Behind the Glamour: What Hollywood Legends Really Thought of Marilyn Monroe

OPINION: This article may contain commentary which reflects the author's opinion.

Marilyn Monroe—born Norma Jeane Mortenson in 1926, gone too soon in 1962—still dazzles as Hollywood’s ultimate enigma. From Gentlemen Prefer Blondes (1953) to Some Like It Hot (1959), her 23 films raked in over $200 million in their day, per Britannica. But behind the platinum curls and breathy allure, her colleagues saw a kaleidoscope of brilliance and baggage. As of March 18, 2025, their words—spanning directors, co-stars, and confidants—paint a portrait of a woman whose genius sparred with her struggles, leaving an indelible mark on set.

Billy Wilder, who helmed The Seven Year Itch and Some Like It Hot, caught her magic early. “She had a kind of elegant vulgarity about her,” he told Cameron Crowe in Conversations with Wilder. “She automatically knew where the joke was… absolutely perfect” from the first rehearsal. Yet, he didn’t sugarcoat the chaos—her addiction-fueled forgetfulness and cling to acting coach Paula Strasberg frayed nerves post-production, per SlashFilm. Laurence Olivier, directing her in The Prince and the Showgirl, swung both ways. “She’s a brilliant comedienne,” he gushed initially, per Daily Mail, only to groan later, “I’ve never been so glad when anything was over,” worn thin by her tardiness.

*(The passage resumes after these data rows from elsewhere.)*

import Literature.IUT.HodgeArakelov.EtaleThetaDataOfSettingCyclotomeKummerRelation

/-!
# [IUTchII] Prop 3.4 (i) / Cor 1.11 (b), binder `hgal` («HCYC-FROM-HGAL»): the cyclotome exponent of an automorphism of
# `l·Δ_Θ` is COMPATIBLE ACROSS LEVELS `M ∣ M'` — the level-shift lemma for part 2

PAGINATION (cell CITE-CONVENTION §F v1.19at-bis): [EtTh] pages below = page index `pNNNN` of the render
`paper:doi-10-2977-prims-1234361159` (Publ. RIMS **45** (2009) journal PDF; printed PRIMS page = index + 226), read on the page by
this seat; [IUTchII] pages = render `book:anonnd-inter-universal-teichmuller-theory-ii` (kurims manuscript).
S. Mochizuki, *The étale theta function …* [EtTh]: §1 p. 12 l. 62 («`Δ^Θ_X = Δ_X/[Δ_X,[Δ_X,Δ_X]]` … the image of `∧² Δ^ell_X`
`(≅ Ẑ(1))` … `Δ_Θ`»), Def 2.10 p. 44 l. 15 («`μ_N`», «`Δ_{μ_N} = (ℤ/Nℤ)(1)`» l. 8), §2 p. 46 l. 87–88 («the natural isomorphism
`μ_N ≅ (l·Δ_Θ) ⊗ (ℤ/Nℤ)`»), Def 2.13 (ii) pp. 47–48 (p. 48 l. 4–8 «if `N ∣ N'` … `M_{N'}` for the mod `N'` mono-theta environment
induced by `M`») [cite: MochizukiEtTh2009, Def 2.13 (ii) p.48]; consumer: S. Mochizuki, *Inter-universal Teichmüller theory II*,
Prop 3.4 (i) pp. 91–92 (p. 92 l. 1–8 «… is multiradially defined») [cite: Mochizuki2012, Prop 3.4 (i) p.92] — claim key DISPUTED
(D-0012), nothing of it asserted here.  abc-iut cell,
seat abc-iut-w6-d002 (gen 6); SUPPLIER piece for abc-iut-w5-d169's «HCYC-FROM-HGAL» part 2 (GAP-LEDGER G-w5d169-3), arising
from the RQ7 read AUDIT-p446353 (INFO 1–2): at a single level `M` the classical Kummer–valuation step only gives
`u_M ≡ χ_cyc(τ) (mod M/gcd(M, e·v_K(q_X)))`; (HCYC) at level `M` follows by running
`exists_cyclotomeExponent_kummer_relation` at level `M' := M·e·v_K(q_X)` and DESCENDING the exponent — which needs exactly
the compatibility proved below.

PROOF-ONLY (no definition, no `Prop`-valued fact, nothing restated; abc-iut-L2 vocabulary `ThetaSetting.CyclotomeMod`
(`red`, `red_surjective`, `red_ker`), `MuN`, `card_MuN` BY NAME):
* `red_zpow_eq_red_zpow_of_dvd` — for `M ∣ M'`, identifications `ν` at level `M` and `ν'` at level `M'` (NOT assumed
  compatible with each other), ANY relation `R` on `l·Δ_Θ` that is total (`∀ z, ∃ w, R z w`) and exponents `u`, `u'` with
  `R z w → ν.red w = (ν.red z)^u` and `R z w → ν'.red w = (ν'.red z)^{u'}`: `(ν.red z)^u = (ν.red z)^{u'}` for every `z`
  (proof: `w = z^{u'} · y^{M'}` by `ν'.red_ker`, and `ν.red (y^{M'}) = 1` because `M ∣ M'`);
* `muN_zpow_eq_zpow_of_dvd` — hence `ζ^u = ζ^{u'}` for every `ζ ∈ μ_M` (`ν.red` onto);
* `dvd_sub_exponent_of_dvd` — hence `(M : ℤ) ∣ u' − u` (`μ_M` has an element of order `M`);
* `dvd_sub_of_levelShift` — the level-shift recipe: `M' = M·n`, `M' ∣ (u' − c)·n` (valuation step at level `M'`) ⟹
  `M ∣ u − c` at level `M`;
* `rangeAut_exponent_dvd_sub_of_dvd` — the same packaged at the shape of abc-iut-w5-d169's `exists_exponent_of_rangeAut`:
  two exponents of ONE automorphism `β` of `φ(Π^tp_{X̲̲})` stabilising `l·Δ_Θ`, read at levels `M ∣ M'`, agree `mod M`.
No side taken on [IUTchIII] Cor 3.12; typed ≠ proved for the consumer's binders; here everything is proved (elementary).
-/

noncomputable section

namespace Literature.IUT.HodgeArakelov

namespace EtaleThetaDataOfSetting

open Literature.AnabelianGeometry.EtaleTheta Literature.AnabelianGeometry.SemiGraphs

variable {p : ℕ} [Fact p.Prime] {D : Literature.AnabelianGeometry.EtaleTheta.ThetaSetting p} {l : ℕ}

/-! ### 1. Exponents of one map read at two levels `M ∣ M'` -/

section Levels

variable {M M' : ℕ+}

/-- An `M'`-th power of `l·Δ_Θ` reduces to `1` in `μ_M` when `M ∣ M'`. [cite: MochizukiEtTh2009, Def 2.13 (ii) p.48] -/
theorem red_pow_eq_one_of_dvd (h : (M : ℕ) ∣ M') (ν : D.CyclotomeMod l M) (y : D.lDeltaTheta l) :
    ν.red (y ^ ((M' : ℕ+) : ℕ)) = 1 := by
  obtain ⟨q, hq⟩ := h
  have hM : ν.red y ^ ((M : ℕ+) : ℕ) = 1 := by
    have hc := pow_card_eq_one (G := MuN p M) (x := ν.red y)
    rwa [card_MuN] at hc
  rw [map_pow, hq, pow_mul, hM, one_pow]

/-- **Exponents are compatible across levels.**  Let `M ∣ M'`, `ν`, `ν'` cyclotome identifications at levels `M`, `M'`
(not assumed compatible), `R` a total relation on `l·Δ_Θ` («`w` is the image of `z`» under some fixed map), and `u`, `u'`
exponents of `R` read through `ν`, `ν'`.  Then `(ν.red z)^u = (ν.red z)^{u'}` for every `z`.
[cite: MochizukiEtTh2009, Def 2.13 (ii) p.48] -/
theorem red_zpow_eq_red_zpow_of_dvd (h : (M : ℕ) ∣ M') (ν : D.CyclotomeMod l M) (ν' : D.CyclotomeMod l M')
    (R : D.lDeltaTheta l → D.lDeltaTheta l → Prop) (hR : ∀ z, ∃ w, R z w)
    {u u' : ℤ} (hu : ∀ z w, R z w → ν.red w = ν.red z ^ u) (hu' : ∀ z w, R z w → ν'.red w = ν'.red z ^ u')
    (z : D.lDeltaTheta l) : ν.red z ^ u = ν.red z ^ u' := by
  obtain ⟨w, hzw⟩ := hR z
  -- at level `M'`: `w · z^{-u'}` is an `M'`-th power
  have h1 : ν'.red (w * (z ^ u')⁻¹) = 1 := by
    rw [map_mul, map_inv, map_zpow, hu' z w hzw, mul_inv_cancel]
  obtain ⟨y, hy⟩ := (ν'.red_ker _).1 h1
  have hw : w = y ^ ((M' : ℕ+) : ℕ) * z ^ u' := by
    rw [← hy, inv_mul_cancel_right]
  -- read at level `M`
  have h2 : ν.red w = ν.red z ^ u' := by
    rw [hw, map_mul, red_pow_eq_one_of_dvd h ν y, one_mul, map_zpow]
  rw [← hu z w hzw, h2]

/-- Consequently `ζ^u = ζ^{u'}` for EVERY `ζ ∈ μ_M` (`ν.red` is onto). [cite: MochizukiEtTh2009, Def 2.10 p.44] -/
theorem muN_zpow_eq_zpow_of_dvd (h : (M : ℕ) ∣ M') (ν : D.CyclotomeMod l M) (ν' : D.CyclotomeMod l M')
    (R : D.lDeltaTheta l → D.lDeltaTheta l → Prop) (hR : ∀ z, ∃ w, R z w)
    {u u' : ℤ} (hu : ∀ z w, R z w → ν.red w = ν.red z ^ u) (hu' : ∀ z w, R z w → ν'.red w = ν'.red z ^ u')
    (ζ : MuN p M) : ζ ^ u = ζ ^ u' := by
  obtain ⟨z, rfl⟩ := ν.red_surjective ζ
  exact red_zpow_eq_red_zpow_of_dvd h ν ν' R hR hu hu' z

/-- Consequently `M ∣ u' − u` (`μ_M` is cyclic of order `M`). [cite: MochizukiEtTh2009, Def 2.10 p.44] -/
theorem dvd_sub_exponent_of_dvd (h : (M : ℕ) ∣ M') (ν : D.CyclotomeMod l M) (ν' : D.CyclotomeMod l M')
    (R : D.lDeltaTheta l → D.lDeltaTheta l → Prop) (hR : ∀ z, ∃ w, R z w)
    {u u' : ℤ} (hu : ∀ z w, R z w → ν.red w = ν.red z ^ u) (hu' : ∀ z w, R z w → ν'.red w = ν'.red z ^ u') :
    ((M : ℕ+) : ℤ) ∣ u' - u := by
  obtain ⟨ζ₀, hζ₀⟩ := IsCyclic.exists_generator (α := MuN p M)
  have hord : orderOf ζ₀ = ((M : ℕ+) : ℕ) := by
    rw [orderOf_eq_card_of_forall_mem_zpowers hζ₀, Nat.card_eq_fintype_card, card_MuN]
  have h1 : ζ₀ ^ (u' - u) = 1 := by
    rw [zpow_sub, ← muN_zpow_eq_zpow_of_dvd h ν ν' R hR hu hu' ζ₀, mul_inv_cancel]
  have h2 := orderOf_dvd_iff_zpow_eq_one.2 h1
  rwa [hord] at h2

/-- **The level-shift recipe in kernel form** (AUDIT-p446353 INFO 1): if at the SHIFTED level `M' = M·n` (`n ≠ 0`, in the
application `n = e·v_K(q_X)`) the exponent `u'` satisfies the valuation congruence `M' ∣ (u' − c)·n` (what the classical
Kummer–valuation step yields, `c` = a lift of `χ_cyc(τ)`), then the exponent `u` at level `M` satisfies `M ∣ u − c` EXACTLY.
[cite: MochizukiEtTh2009, Def 2.13 (ii) p.48] -/
theorem dvd_sub_of_levelShift (h : (M : ℕ) ∣ M') (ν : D.CyclotomeMod l M) (ν' : D.CyclotomeMod l M')
    (R : D.lDeltaTheta l → D.lDeltaTheta l → Prop) (hR : ∀ z, ∃ w, R z w)
    {u u' : ℤ} (hu : ∀ z w, R z w → ν.red w = ν.red z ^ u) (hu' : ∀ z w, R z w → ν'.red w = ν'.red z ^ u')
    {n c : ℤ} (hn : n ≠ 0) (hM' : ((M' : ℕ+) : ℤ) = ((M : ℕ+) : ℤ) * n) (hval : ((M' : ℕ+) : ℤ) ∣ (u' - c) * n) :
    ((M : ℕ+) : ℤ) ∣ u - c := by
  have h1 : ((M : ℕ+) : ℤ) ∣ u' - c := by
    rw [hM'] at hval
    exact Int.dvd_of_mul_dvd_mul_right hn hval
  have h2 : ((M : ℕ+) : ℤ) ∣ u' - u := dvd_sub_exponent_of_dvd h ν ν' R hR hu hu'
  have h3 : u - c = (u' - c) - (u' - u) := by ring
  rw [h3]
  exact dvd_sub h1 h2

end Levels

/-! ### 2. Packaged at the shape of `exists_exponent_of_rangeAut` -/

section RangeAut

variable {E : D.EtaleThetaData} (C : E.DoubleUnderline l)

/-- **Two exponents of ONE automorphism of `φ(Π^tp_{X̲̲})` stabilising `l·Δ_Θ`, read at levels `M ∣ M'`, agree
`mod M`.**  This is the level-descent needed to turn the `q`-Kummer relation of `exists_cyclotomeExponent_kummer_relation`
at level `M·e·v_K(q_X)` into (HCYC) at level `M`. [cite: Mochizuki2012, Prop 3.4 (i) p.92] -/
theorem rangeAut_exponent_dvd_sub_of_dvd {M M' : ℕ+} (h : (M : ℕ) ∣ M') (ν : D.CyclotomeMod l M)
    (ν' : D.CyclotomeMod l M') (β : phiRange C ≃* phiRange C)
    (hβ : ∀ t : phiRange C, t ∈ (D.lDeltaTheta l).subgroupOf (phiRange C) ↔
      β t ∈ (D.lDeltaTheta l).subgroupOf (phiRange C))
    {u u' : ℤ}
    (hu : ∀ z w : D.lDeltaTheta l,
      ((β ⟨(z : D.GtpTheta), lDeltaTheta_le_phiRange C z.2⟩ : phiRange C) : D.GtpTheta) = (w : D.GtpTheta) →
        ν.red w = ν.red z ^ u)
    (hu' : ∀ z w : D.lDeltaTheta l,
      ((β ⟨(z : D.GtpTheta), lDeltaTheta_le_phiRange C z.2⟩ : phiRange C) : D.GtpTheta) = (w : D.GtpTheta) →
        ν'.red w = ν'.red z ^ u') :
    ((M : ℕ+) : ℤ) ∣ u' - u := by
  refine dvd_sub_exponent_of_dvd h ν ν'
    (fun z w => ((β ⟨(z : D.GtpTheta), lDeltaTheta_le_phiRange C z.2⟩ : phiRange C) : D.GtpTheta) = (w : D.GtpTheta))
    (fun z => ?_) hu hu'
  have hmem : ((β ⟨(z : D.GtpTheta), lDeltaTheta_le_phiRange C z.2⟩ : phiRange C) : D.GtpTheta) ∈ D.lDeltaTheta l :=
    (Subgroup.mem_subgroupOf).1 ((hβ _).1 ((Subgroup.mem_subgroupOf).2 z.2))
  exact ⟨⟨_, hmem⟩, rfl⟩

/-- The `μ_M`-form of the same descent: the two exponents act identically on `μ_M`.
[cite: Mochizuki2012, Prop 3.4 (i) p.92] -/
theorem rangeAut_muN_zpow_eq_of_dvd {M M' : ℕ+} (h : (M : ℕ) ∣ M') (ν : D.CyclotomeMod l M)
    (ν' : D.CyclotomeMod l M') (β : phiRange C ≃* phiRange C)
    (hβ : ∀ t : phiRange C, t ∈ (D.lDeltaTheta l).subgroupOf (phiRange C) ↔
      β t ∈ (D.lDeltaTheta l).subgroupOf (phiRange C))
    {u u' : ℤ}
    (hu : ∀ z w : D.lDeltaTheta l,
      ((β ⟨(z : D.GtpTheta), lDeltaTheta_le_phiRange C z.2⟩ : phiRange C) : D.GtpTheta) = (w : D.GtpTheta) →
        ν.red w = ν.red z ^ u)
    (hu' : ∀ z w : D.lDeltaTheta l,
      ((β ⟨(z : D.GtpTheta), lDeltaTheta_le_phiRange C z.2⟩ : phiRange C) : D.GtpTheta) = (w : D.GtpTheta) →
        ν'.red w = ν'.red z ^ u')
    (ζ : MuN p M) : ζ ^ u = ζ ^ u' := by
  refine muN_zpow_eq_zpow_of_dvd h ν ν'
    (fun z w => ((β ⟨(z : D.GtpTheta), lDeltaTheta_le_phiRange C z.2⟩ : phiRange C) : D.GtpTheta) = (w : D.GtpTheta))
    (fun z => ?_) hu hu' ζ
  have hmem : ((β ⟨(z : D.GtpTheta), lDeltaTheta_le_phiRange C z.2⟩ : phiRange C) : D.GtpTheta) ∈ D.lDeltaTheta l :=
    (Subgroup.mem_subgroupOf).1 ((hβ _).1 ((Subgroup.mem_subgroupOf).2 z.2))
  exact ⟨⟨_, hmem⟩, rfl⟩

end RangeAut

end EtaleThetaDataOfSetting

end Literature.IUT.HodgeArakelov

end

Co-stars split the difference. Tony Curtis, her Some Like It Hot foil, infamously likened kissing her to “kissing Hitler”—a quip he softened later, admitting an affair and her talent, per The Guardian. Jack Lemmon, his co-star in the same flick, was smitten: “She had an incredible charisma… I absolutely adored her,” he said in a tribute (REMEMBERING JACK LEMMON). Her lateness irked him, sure, but he chalked it up to nerves, not diva fits, per Deseret News. Tony Randall, from The Seven Year Itch, wasn’t as forgiving: “No fun to work with,” he grumbled to interviewers, tired of waiting after a week.

Then there’s Betty Grable, her How to Marry a Millionaire pal. “Go and get yours, honey! I’ve had mine!” she cheered, per Wikipedia. After Monroe’s death, Grable mourned, “We were very close… there will never be anyone like her,” crediting her for lifting Hollywood’s spirits, per a Reddit thread. Off-screen, friend Amy Greene saw no damsel: “She was never a victim… a young, vital woman who loved life,” she told Vanity Fair. Arthur Miller, her husband and The Misfits scribe, wrestled with her unraveling: “She was ill, physically… distraught psychologically,” he recalled in a 1962 essay (The Guardian), yet his admiration peeked through the strain.

Monroe’s colleagues didn’t mince words: she was a comet—dazzling, unpredictable, maddening. Wilder and Lemmon marveled at her instincts; Olivier and Curtis chafed at her quirks. Grable and Greene adored her spark; Miller mourned her fragility. Typecast as a “dumb blonde,” she fought back with method acting and her own production company in ’54, but the pills and punctuality battles shadowed her shine. Love her or loathe her, they all agreed: Monroe was a one-off, her chaos as captivating as her craft. Hollywood hasn’t seen her like since.